▸ **WORK REQUIRED**: The line containing "Cell hodgecm-mathlib, crux" marks the end: write out exactly every line from the first line of the data below through that line, and only those.

Records drawn from a dataset:
........
/-!
# FLOOR-0 P4, stub S5 (`stub_T3b_conjugatePartnerAt`), piece (J-a): the MIRROR LINE `W⁻ = (W, −⟨·,·⟩)` carries the COMPLEX-CONJUGATE
# finite Weil representation — compatibility of the mirror splitting, the operator law, the conjugate-linear map of central coinvariants

Cell hodgecm-mathlib, crux item H413 = stmt-HodgeConjecture-24833, P4 line `Cruxes/H413/Lines/F0_P4AdmissibleOccursInH1.lean`, stub S5
`StubT3bConjugatePartnerAt` («a CONJUGATE-LINEAR bijection `J : ω_V(t) → ω_V(t')` intertwining `rho t` and `rho t'`; `J` = complex conjugation
of finite Schwartz functions»).  The pin's `ω_V(t)` is `TwistedCoinv.Coinv (finPairRepW … (JW a) … (hs a)) (lineChar a χ)`
(★ `Liu2021/Def411WeilCarriersAtLine` §1), so the kernel content of `J` is a statement about the finite Weil representation `finPairRep hs` of a
finite-adelic unitary dual pair (★ `GelbartRogawski1991/UnitaryDualPairWeilCoinvariants`).  Proved here GENERICALLY (any quadratic datum, any
ranks `N, M`, any compatible pair splitting `s`), THEOREMS ONLY (no definition, no named fact, no `sorry`):
* §1–§3 **`isCompatible_mirrorSplitting`**: the mirror splitting `s̄ := mpCongr ∘ (·)ᶜ ∘ s ∘ (U(J_V ⊗ (−J_W)) = U(J_V ⊗ J_W))`
  (★ `HodgeCM.WeilCoinv.mirrorSplitting`, whose projection half ★ `proj_mirrorSplitting_eq_toSp` is in the tree) IS COMPATIBLE for the datum
  of `(J_V, −J_W)` — rational half by ★ `Weil1964.adelicMpContConj_mem_range_ratSection` — and continuous when `s` is
  (`continuous_adelicMpContConj`: complex conjugation is continuous for the coefficient topology).
* §4 **the operator law** `ω(s̄_pair(g, ū)) Ψ = C (ω(s_pair(g, u)) (C Ψ))` (★ `adelicMpCont.omega_adelicMpContConj_apply`) and its finite factor
  **`finPairRep hs̄ (k, ū) f = C_f (finPairRep hs (k, u) (C_f f))`** (★ `AdapterWeil.finRepMp_eq_conj_of_omega_eq`; `ū = finAdelicNeg u`).
* §5 **`exists_coinv_semilinear_mirror`**: `C_f` descends to a BIJECTIVE conjugate-linear map of central coinvariants `Ω(s, χ) → Ω(s̄, χ')`
  (`χ'(ū) = conj (χ u)`) intertwining `weilCoinv χ hs k` with `weilCoinv χ' hs̄ k` for the SAME `k ∈ U(J_V)(𝔸_f)` — the finite-adelic
  Schrödinger-conjugation half of S5's `J` (census A-p05 (g15) 2026-08-30T21:32:43Z, piece (i)).
NOT here: the identification of `s̄` for the pin's `ι_{μ}` at `⟨a⟩` with some `ι_{μ'}` at `⟨−a⟩`, `μ'` of weight one and complementary CM type
(central-type road ★ `Transposition/Item6CentralTypeAtPinConj`); `conj ∘ lineChar a χ = lineChar (−a) χ⁻¹`; the re-pointing `⟨−a⟩ ↦ ⟨r ε'⟩`.
HC_CM is proved only modulo the printed citations until rung 0 closes; this file proves nothing about them.

References: [Li1992] J.-S. Li, J. reine angew. Math. 428 (1992), p. 181 («`ω*` is `ω_{ψ̄}`»); [MoeglinVignerasWaldspurger1987] LNM 1291,
Chap. 2 II.1, Chap. 3 IV; [GelbartRogawski1991] Invent. Math. 105 (1991), §3.1 Prop. 3.1.1 p. 455, Remark p. 457; [Kudla1994] Israel J. Math.
87, §1–§2 (`W⁻`); [Liu2021] Camb. J. Math. 9 (2021), Def. 4.11, App. D Lemma D.1 (2); [Weil1964] Acta Math. 111 (1964), Chap. III n° 37–41.
-/

set_option autoImplicit false
set_option linter.dupNamespace false

noncomputable section

open scoped Matrix Kronecker TensorProduct ComplexConjugate
open NumberField NumberField.mixedEmbedding IsDedekindDomain
open Literature.RepresentationTheory Literature.RepresentationTheory.HeisenbergGroup
open Literature.NumberTheory.Automorphic Literature.NumberTheory.Automorphic.UnitaryGroup
open Literature.NumberTheory.Weil1964
open Literature.NumberTheory.GelbartRogawski1991 Literature.NumberTheory.GelbartRogawski1991.UnitaryDualPair
open Literature.NumberTheory.GelbartRogawski1991.UnitaryDualPair.WeilCoinv
open HodgeCM.WeilCoinv (mirrorSplitting mirrorSplitting_apply adelicGram_neg proj_mirrorSplitting_eq_toSp)
open Summit.HodgeConjecture.CorCM.D2Bridge.AdapterWeil (finRepMp_eq_conj_of_omega_eq)

namespace Summit.HodgeConjecture.HodgeConjecture.Cruxes.H413.WeilFinRepMirror
/-! ## §1 Casts: `mpCongr` and `(·)ᶜ` preserve the rational section and are continuous -/
section Casts
variable {F : Type} [Field F] [NumberField F] {n : ℕ} {T T' : Matrix (Fin n) (Fin n) (AdeleRing (𝓞 F) F)}

/-- `mpCongr` (the identity re-typed along `T = T'`) carries the range of Weil's rational section of `Mp_ψ(W_T)` to that of
`Mp_ψ(W_{T'})`. [cite: MoeglinVignerasWaldspurger1987, Chap. 2 II.1] -/
theorem mpCongr_mem_range_ratSection (h : T = T') (hT : IsUnit T.det) (hT' : IsUnit T'.det) {p : adelicMpCont F (Fin n) T}
    (hp : p ∈ (ratSection F T hT).range) : mpCongr h p ∈ (ratSection F T' hT').range := by
  subst h
  exact hp

/-- `mpCongr` is continuous (it is the identity). [cite: MoeglinVignerasWaldspurger1987, Chap. 2 II.1] -/
theorem continuous_mpCongr {ι : Type} [Fintype ι] [DecidableEq ι] {S S' : Matrix ι ι (AdeleRing (𝓞 F) F)} (h : S = S') :
    Continuous (mpCongr (F := F) h) := by
  subst h
  exact continuous_id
........
▸ **RESPONSE FOR THIS EXERCISE**:
/-!
# FLOOR-0 P4, stub S5 (`stub_T3b_conjugatePartnerAt`), piece (J-a): the MIRROR LINE `W⁻ = (W, −⟨·,·⟩)` carries the COMPLEX-CONJUGATE
# finite Weil representation — compatibility of the mirror splitting, the operator law, the conjugate-linear map of central coinvariants

Cell hodgecm-mathlib, crux item H413 = stmt-HodgeConjecture-24833, P4 line `Cruxes/H413/Lines/F0_P4AdmissibleOccursInH1.lean`, stub S5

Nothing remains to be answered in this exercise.